## WORK INSTRUCTIONS
Could you filter the records below and keep only the lines with the word "hpos"?

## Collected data
import Literature.Claims.NS.Magsanop2026
import HarnessLib

/-!
# C145 `Magsanop2026` — the abstract Grönwall step p.3 l.21 (`Step_L22_gronwall`) is false as typed

Cell `ns-claims` (D-0090), claim skeleton `Literature/Claims/NS/Magsanop2026.lean` (typist-9 lineage).
Object offered by ns-claims-lit-3 g9 to the refuter of record lineage (refuter-4; REFUTER.md row
«`Step_L22_gronwall` … SUSPICIOUS — scalar spike (g ≡ n on [0,1/n), y = y₀e^{Kn²t}) kills it; kit v2
candidate»). RECORDS-GRADE: the located head of #132 is `Step_Thm2` (`not_Step_Thm2`, p526868); this step
sits LATER in print order and is not reached.

THE TYPED FACE (`Step_L22_gronwall`, skeleton l.239–245): for all `K, I, y₀ ≥ 0` there is ONE bound `B` such
that every continuous `y ≥ 0` on `[0,T)` with `y(0) ≤ y₀` and `y′ ≤ K·g²·y` on `(0,T)`, for ANY `g ≥ 0`
integrable on `[0,T)` with `∫₀ᵀ g ≤ I`, satisfies `y ≤ B` on `[0,T)`.

THE DEFECT: Grönwall needs `∫ g²`, and `∫ g ≤ I` does not bound `∫ g²`. SPIKE WITNESS at `K = I = y₀ = 1`:
for `h > 0` take `T = 1/h`, `g ≡ h` (so `∫_{[0,T)} g = 1`) and `y(t) = exp(h²t)` (so `y′ = h²y = K·g²·y`,
`y(0) = 1`); then `y(T/2) = exp(h/2) > h/2`, unbounded in `h`. Given the purported `B`, `h = 2(|B| + 1)` gives
`y(T/2) > |B| + 1 > B`.

[cite: Magsanop2026, §3 p.3 l.17–21 «Since ∫₀^∞‖∇u‖²dt = E(0)/ν < ∞, Gronwall implies ‖ω(t)‖_{L²} ≤ C(E₀,ν)»]

WHAT THIS IS NOT: not a claim about NS regularity or blow-up; not a claim about any author beyond the typed
locator.
-/

set_option linter.dupNamespace false

noncomputable section

open Set MeasureTheory Real

namespace Summit.NavierStokesRegularity.NavierStokesRegularity.Theorems.Magsanop2026

open Literature.Claims.NS.Magsanop2026

/-- The spike profile: `y_h(t) = exp(h²·t)` solves `y′ = h²·y`. -/
theorem hasDerivAt_spike (h t : ℝ) :
    HasDerivAt (fun s => exp (h ^ 2 * s)) (h ^ 2 * exp (h ^ 2 * t)) t := by
  have h1 : HasDerivAt (fun s => h ^ 2 * s) (h ^ 2) t := by
    simpa using (hasDerivAt_id t).const_mul (h ^ 2)
  have h2 := h1.exp
  simpa [mul_comm] using h2

/-- **`Step_L22_gronwall` is false as typed** (spike witness at `K = I = y₀ = 1`).
[cite: Magsanop2026, §3 p.3 l.17–21] -/
theorem not_Step_L22_gronwall : ¬ Step_L22_gronwall := by
  intro hG
  obtain ⟨B, hB⟩ := hG 1 1 1 zero_le_one zero_le_one zero_le_one
  -- spike height and lifespan
  set h : ℝ := 2 * (|B| + 1) with hh
  have hpos : 0 < h := by rw [hh]; positivity
  set T : ℝ := 1 / h with hT
  have hTpos : 0 < T := by rw [hT]; positivity
  -- the witness pair
  have key := hB T (fun s => exp (h ^ 2 * s)) (fun _ => h)
    (by fun_prop)
    (fun t _ => ⟨(hasDerivAt_spike h t).differentiableAt, by
      rw [(hasDerivAt_spike h t).deriv]; ring_nf; exact le_rfl⟩)
    (fun t _ => (exp_pos _).le) (by simp) (fun _ => hpos.le)
    (by exact integrableOn_const (by rw [Real.volume_Ico]; exact ENNReal.ofReal_lt_top |>.ne))
    (by
      rw [setIntegral_const, Real.volume_real_Ico_of_le hTpos.le, smul_eq_mul, sub_zero, hT, one_div,
        inv_mul_cancel₀ hpos.ne'])
    (T / 2) ⟨by positivity, by linarith⟩
  -- `y(T/2) = exp(h/2) > h/2 = |B| + 1 > B`
  have hval : h ^ 2 * (T / 2) = h / 2 := by
    rw [hT]; field_simp
  rw [hval] at key
  have hgt : h / 2 < exp (h / 2) := by
    have := add_one_lt_exp (x := h / 2) (by positivity)
    linarith
  have hB' : B < h / 2 := by
    rw [hh]; have := le_abs_self B; linarith
  linarith

end Summit.NavierStokesRegularity.NavierStokesRegularity.Theorems.Magsanop2026

end
import Literature.NumberTheory.LFunctions.VinogradovKorobovFarZerosWindow
import Literature.NumberTheory.LFunctions.VinogradovKorobovFarZerosTail
import Literature.NumberTheory.LFunctions.ZetaRealAxis
import HarnessLib

/-!
# Lemma 4.6 of Mossinghoff–Trudgian–Yang (the far-zero sum) from (3.8) and Lemma 4.5

Topic `Literature/NumberTheory/LFunctions`. Everything here is PROVED; no named fact is
introduced. **Lemma 4.6** of Mossinghoff–Trudgian–Yang (*Res. Number Theory* 10 (2024) =
arXiv:2212.06867): for `t ≥ 10⁴`, `0 < η ≤ 1/4` (and the constants `A`, `B` of (3.1)),

  `Σ_{|1+it−ρ| ≥ η} |1+it−ρ|^{-2} ≤ [5.409 + 5.392B(η^{-1/2} − 2)] log t + 206.7`
  `  + η^{-2}{(log A − log η + (2/3) log log t)/1.879 + 0.213 − N(t, η)}`

— the tree's `mtyFarZeroBound A B t η` — "in the same manner as [Ford 2002, Lemma 4.3], except we
use (3.8) in place of a classical inequality of Rosser, and propagate the new constant of
Lemma 4.5". This is hypothesis `h46` of the in-tree assembly of MTY Lemma 4.7
(`zero_inequality_mossinghoff_trudgian_yang_of_detector_bound`, `VinogradovKorobovZeroDetector.lean`).

`mty_lemma_4_6_of_hsw` (and `mty_lemma_4_6_with`, the same with the Lemma-4.5 constant `0.479` as a
parameter `c₄₅`, conclusion `mtyFarZeroBoundWith (c₄₅ − 500/1879)`): the bound for every finite set
of zeros with `|1 + it − ρ| > η` (the
strict far sum that Ford's partition near/far produces, `FordFarZeroSumLT`), from
* `h38 : zetaZeroCount_hasanalizade_shen_wong` — (3.8), the tree's named fact, as a hypothesis;
* `h45` — MTY **Lemma 4.5** (`N(t, η) ≤ 1.3478 η^{3/2} B log t + 0.479 + (log A − log η +
  (2/3) log log t)/1.879` for `t ≥ 100`, `0 < η ≤ 1/4`), as a hypothesis in predicate form (it
  rests on Ford's zero detector, Lemma 4.1, not yet in the tree).

Proof = Ford's, assembled from the tree: the window `|γ − t| < 1`
(`FarZeros.sum_window_part_le`: pairing `ρ ↦ 1 − ρ̄`, reflected disc, annulus by layer cake),
`I₁` (`FarZeros.sum_upper_ordinates_le`), `I₂`, `I₃` (`FordFarZeros.lower_tail_sum_le`,
`neg_ordinates_sum_le`), the window count and (3.8) (`FordFarZeros.window_count_le`,
`hsw_bounds`), the annulus integral `2∫_η^{1/4} N(t,u)u⁻³ du` evaluated with Lemma 4.5
(`annulus_integral_le`), and the numerics: the coefficient of `log t` comes to
`2/(2π) + (80/9)/π + (4 + 160/9)·0.1038 = 5.4084 ≤ 5.409`, that of `log log t` to
`(4 + 160/9)·0.2573 − 16·(2/3)/1.879 < 0`, the constant to `< 190 ≤ 206.7`, and
`0.479 − 1/(2·1.879) = 0.2129 ≤ 0.213`, `4·1.3478 = 5.3912 ≤ 5.392`.

## References

* M. J. Mossinghoff, T. S. Trudgian, A. Yang, arXiv:2212.06867, Lemmas 4.5, 4.6 and (3.8).
  (`MossinghoffTrudgianYangRNT2024`)
* K. Ford, *Zero-free regions for the Riemann zeta function* (2002) = arXiv:1910.08205, proof of
  Lemma 4.3. (`Ford2002Millennium`)
-/

noncomputable section
import Summits.HodgeConjecture.HodgeConjecture.Theorems.R90S9SimilCongrMemXiFamily        -- ★ p02 (B3a)+(B3b) glued: `exists_similCongr_memXiFamily` (+ ★ p861492, ★ p861645, ★ p861490)
import Summits.HodgeConjecture.HodgeConjecture.Theorems.R90S9CongrOrbitalMeasureTransport -- ★ p01 (B3d-d2): `isCanonical_transport_cmDatumLocalCongr_symm`, `isMulRightInvariant_congrOrbitalData_of_simil`, `formCongr_toLocalGL_inv_smul`, `isUnit_algebraMap_localRing`
import Summits.HodgeConjecture.HodgeConjecture.Theorems.R90S9SignedClauseCongrTransport  -- ★ p03 (B3d-d3): `charIdentityAtTestSigned_pair_transport_formCongr`, `intCast_clauseSign_mul_clauseSign_eq` (+ ★ engine p861691)
import Summits.HodgeConjecture.HodgeConjecture.Theorems.R90S9PisEqOfCharIdentityAtTestSigned -- ★ p03 (B3c): `eq_packagePis_of_charIdentityAtTestSigned`, `πs_eq_of_charIdentityAtTestSigned`
import Summits.HodgeConjecture.HodgeConjecture.Theorems.F0P3cStCharTSOfQuasiSplitTransfer    -- ★ (B3d-d4): `isLocalDeltaTransferExists_model_of_formCongr`
import Summits.HodgeConjecture.HodgeConjecture.Theorems.F0P3cDbTEnvelopeTrichotomy           -- ★ (= tree FILE B :1) `MemXiFamily`, `CMCharIdentityPackageTestSigned`, `xiLocalChar`
import Literature.NumberTheory.Rogawski1990.CharIdentityOnTestFunctionsSignedLemmas          -- ★ (= tree FILE B :3) `CMNonsplitCharIdentityAtTestSigned.πs`
import Literature.NumberTheory.Rogawski1990.FinExplicitTransferFactorConjLeft                -- ★ (= tree FILE B :4)
import Literature.NumberTheory.Rogawski1990.FinExplicitTransferFactorConjRight               -- ★ (= tree FILE B :5)
import Literature.NumberTheory.Automorphic.OrbitalMeasureCanonical                           -- ★ (= tree FILE B :6)
import HarnessLib

/-!
# R90-TF · S9 «InnerForm-13.3.6 (c)» — (B3) `sock_S9_similitudeTransport`: THE DEPENDENCY CUT `similitudeTransport_of_parts` (p04 pattern)
# «13.3.6 (c) ∕ §14.6 at print's pinned data for `U(Φ₃)` ⟹ the same for `U(H)`, `H = ᵗB̄ (a • Φ₃) B`» modulo ONE input: the SIGNED Q-PACKAGE TRANSPORT `H → Φ₃`

Cell `hodgecm-mathlib`, crux H413 (`stmt-HodgeConjecture-24833`), route of record `HCCMUnconditional`; programme R90-TF, section S9 (base `R90-IF`), seat R90-IF-p02 (g0);
R90-IF-plan RULING JQ-S9-B3 (R90 bus 2026-09-04T16:12:10Z): «p02 TAKES THE B3 CUT».  Helper file, lane `--supports stmt-HodgeConjecture-24833 --as helper`; theorems only.
HONEST LABEL: HC_CM is proved only modulo the 7 printed citations (2 remaining named inputs: hLiu418 = stmt-HodgeConjecture-24832, h413 = stmt-HodgeConjecture-24833) until
rung 0 closes; this file proves no printed GLOBAL statement: it REDUCES tree FILE B's socket (B3) `SocketSimilitudeTransport` (`Cruxes/H413/Lines/R90_S9_InnerFormTransportB.lean`
e58eb06eba1851d4 :SocketSimilitudeTransport over (B0) `XiMembershipAt` :97–:166, RESTATED TOKEN FOR TOKEN as the conclusion — `XiMembershipAt` δ-unfolded at `(qsForm L, ★ witnesses)`
and at `(H, hH, hHd)`) to ONE hypothesis `hPkg` = (B3d-d3-pkg) «the SIGNED Q-PACKAGE ★ `CMCharIdentityPackageTestSigned` TRANSPORTS from `U(H)` to `U(Φ₃)` along the frames
`e_v = cmDatumLocalCongr L v B_v⁻¹ _ _` of the similitude» (R90-IF-p03's CENSUS-B3d §0 convention, p01's ★ frame lemmas), whose TYPE is B ED. 3's sub-socket
`SocketSignedPackageTransport` VERBATIM.  Everything else is ★ BY NAME: (B3a)+(B3b) `exists_similCongr_memXiFamily` (p02 ★ p861741 over p01 ★ p861490∕p861645, p02 ★ p861492),
(d1) `rfl`, (d2) p01 ★ p861761, (d4) ★ `isLocalDeltaTransferExists_model_of_formCongr`, the read-back ★ `comap_comap_symm_cmDatumLocalCongr_mul` (p861492) and, for the `πˢ`
disjunct, p03's ★ uniqueness p861411 + ★ witness transport.
-/

set_option autoImplicit false
-- the mandated namespace repeats the single-problem summit's segment (`HodgeConjecture.HodgeConjecture`)
set_option linter.dupNamespace false
import Literature.Geometry.Symplectic.PlusOneSpherePair
import Literature.Geometry.Symplectic.SymplecticOrientation
import Literature.Geometry.Symplectic.ThomGysinComplementSurfaceFour
import Literature.AlgebraicTopology.SingularHomology.SmoothEmbeddingComplement
import Literature.Topology.FourManifolds.SecondHomologyOfFirstHomologyZero
import HarnessLib

/-!
# Homological reading of the hypotheses of `mcduff_plusOneSphere_pairDiffeomorph`:
# `H₁(N; ℤ) = 0`, `H₂(N; ℤ) ≅ ℤ` and `[S]·[S] = ±1`

Sibling proof file of `PlusOneSpherePair.lean` (named fact
`Literature.Geometry.Symplectic.mcduff_plusOneSphere_pairDiffeomorph`; McDuff 1990, Thm. 1.4 with
Cor. 1.5 (i); Wendl 2018, Thm. 6.9 (2)). The fact replaces the printed hypotheses
"`[S]·[S] = 1` and `N` minimal" by the homological ones `rank H₂(N; ℤ) = 1`, `H₁(N ∖ b(S); ℤ) = 0`,
and its module docstring derives the former from the latter in four steps:

1. `H₁(N ∖ S) = 0 ⇒ H₁(N) = 0` (the pair `(N, N ∖ S)` has no homology below the codimension `2`);
2. `H₂(N; ℤ)` is then torsion-free (universal coefficients and Poincaré duality for the
   symplectically oriented `N`), hence `H₂(N; ℤ) = ℤh` by the rank hypothesis;
3. `x ↦ x·[S]` maps `H₂(N)` onto `ℤ` (Thom isomorphism `H₂(N, N ∖ S) ≅ ℤ` and the exact
   sequence), so `[S] = ±h` and `[S]·[S] = h·h = ±1` (unimodularity);
4. `h·h = +1` because `[s]² > 0` in the symplectic orientation; and no class has square `−1`.

This file PROVES steps 1–3 for the data of the fact (everything but the symplectic sign of step 4),
from the bricks landed for it in the tree and the tree's PROVED Thom–Gysin sequence of the
complement of a surface (`thomGysin_complement_surface_four_holds`, Bredon 1993 VI.11):

* `PlusOneSpherePair.subsingleton_H1` — **step 1**: under (a subset of) the hypotheses of the fact,
  `H₁(N; ℤ) = 0` (`subsingleton_singularHomology_one_of_isSmoothEmbedding_two_four`,
  `AlgebraicTopology/SingularHomology/SmoothEmbeddingComplement.lean`: smooth embeddings are
  locally flat, and the tree's engine for complements of locally flat closed subsets,
  Kosinski 1993 X.1 Prop. (1.1));
* `PlusOneSpherePair.nonempty_H2_equiv_int`, `free_H2` — **step 2**: `H₂(N; ℤ) ≃ₗ[ℤ] ℤ`, in
  particular free (`nonempty_singularHomology_two_equiv_int_of_finrank_eq_one`,
  `Topology/FourManifolds/SecondHomologyOfFirstHomologyZero.lean`: Kirby 1989 Ch. II §1 under
  `H₁ = 0`, Poincaré duality being the tree's theorem `poincare_duality`), the `ℤ`-orientation of
  `N` being the SYMPLECTIC one, `symplecticOrientation s` (`SymplecticOrientation.lean`,
  McDuff–Salamon 2017 Cor. 2.1.4: `s ∧ s ≠ 0`).

* `PlusOneSpherePair.cupPairing_flip_surjective`, `selfIntersection_eq_one_or_eq_neg_one`,
  `cupPairing_self_eq_sq_mul_selfIntersection` — **step 3**, for ANY `ℤ`-orientations `μ` of `N`
  and `μS` of `S` and the Poincaré dual `σ` of `b_*[S]` (`σ ⌢ [N] = b_*[S]`; it exists and is
  unique, `existsUnique_poincareDual`): since `H₁(N ∖ S) = 0` kills the connecting map `δ` of the
  Thom–Gysin sequence, `a ↦ ⟨a ∪ σ, [N]⟩ = a·[S]` maps `H²(N; ℤ)` ONTO `ℤ`; as `H²(N; ℤ) ≅ ℤ`
  (steps 1–2 and Poincaré duality), `σ` is a generator up to sign and **`[S]·[S] = ⟨σ ∪ σ, [N]⟩ = ±1`**,
  every class `c` having `c·c = k² · [S]·[S]` — so `[S]·[S] = +1` is equivalent to "no class of
  square `−1`" (`forall_cupPairing_self_ne_neg_one_iff`), the homological form of minimality.

Only smoothness and non-degeneracy of `s` (for the symplectic orientation; steps 1–3 are stated for
an arbitrary orientation `μ`), the smooth embedding `b` of the compact connected `S`, and the two
homological hypotheses are used (closedness of `s`, `S ≅ S²` and the symplectic property of `b(S)`
enter only the sign, step 4: `[s]² > 0` in the symplectic orientation, i.e. `b⁺ ≥ 1`, which is NOT
here). Everything is proved; no definitions, no named facts.

## References

* D. McDuff, *The structure of rational and ruled symplectic 4-manifolds*, J. Amer. Math. Soc. 3
  (1990) 679–712, Thm. 1.4, Cor. 1.5 (i) [McDuff1990].
* R. C. Kirby, *The Topology of 4-Manifolds*, LNM 1374 (1989), Ch. II §1 [Kirby1989].
* A. Kosinski, *Differential Manifolds* (1993), X.1 Prop. (1.1) [Kosinski1993].
* G. Bredon, *Topology and Geometry* (1993), VI.9.4, VI.11 (the steps not formalized here)
  [Bredon1993].
-/

noncomputable section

## FINISHED TASK
  have hpos : 0 < h := by rw [hh]; positivity
    (fun t _ => (exp_pos _).le) (by simp) (fun _ => hpos.le)
        inv_mul_cancel₀ hpos.ne'])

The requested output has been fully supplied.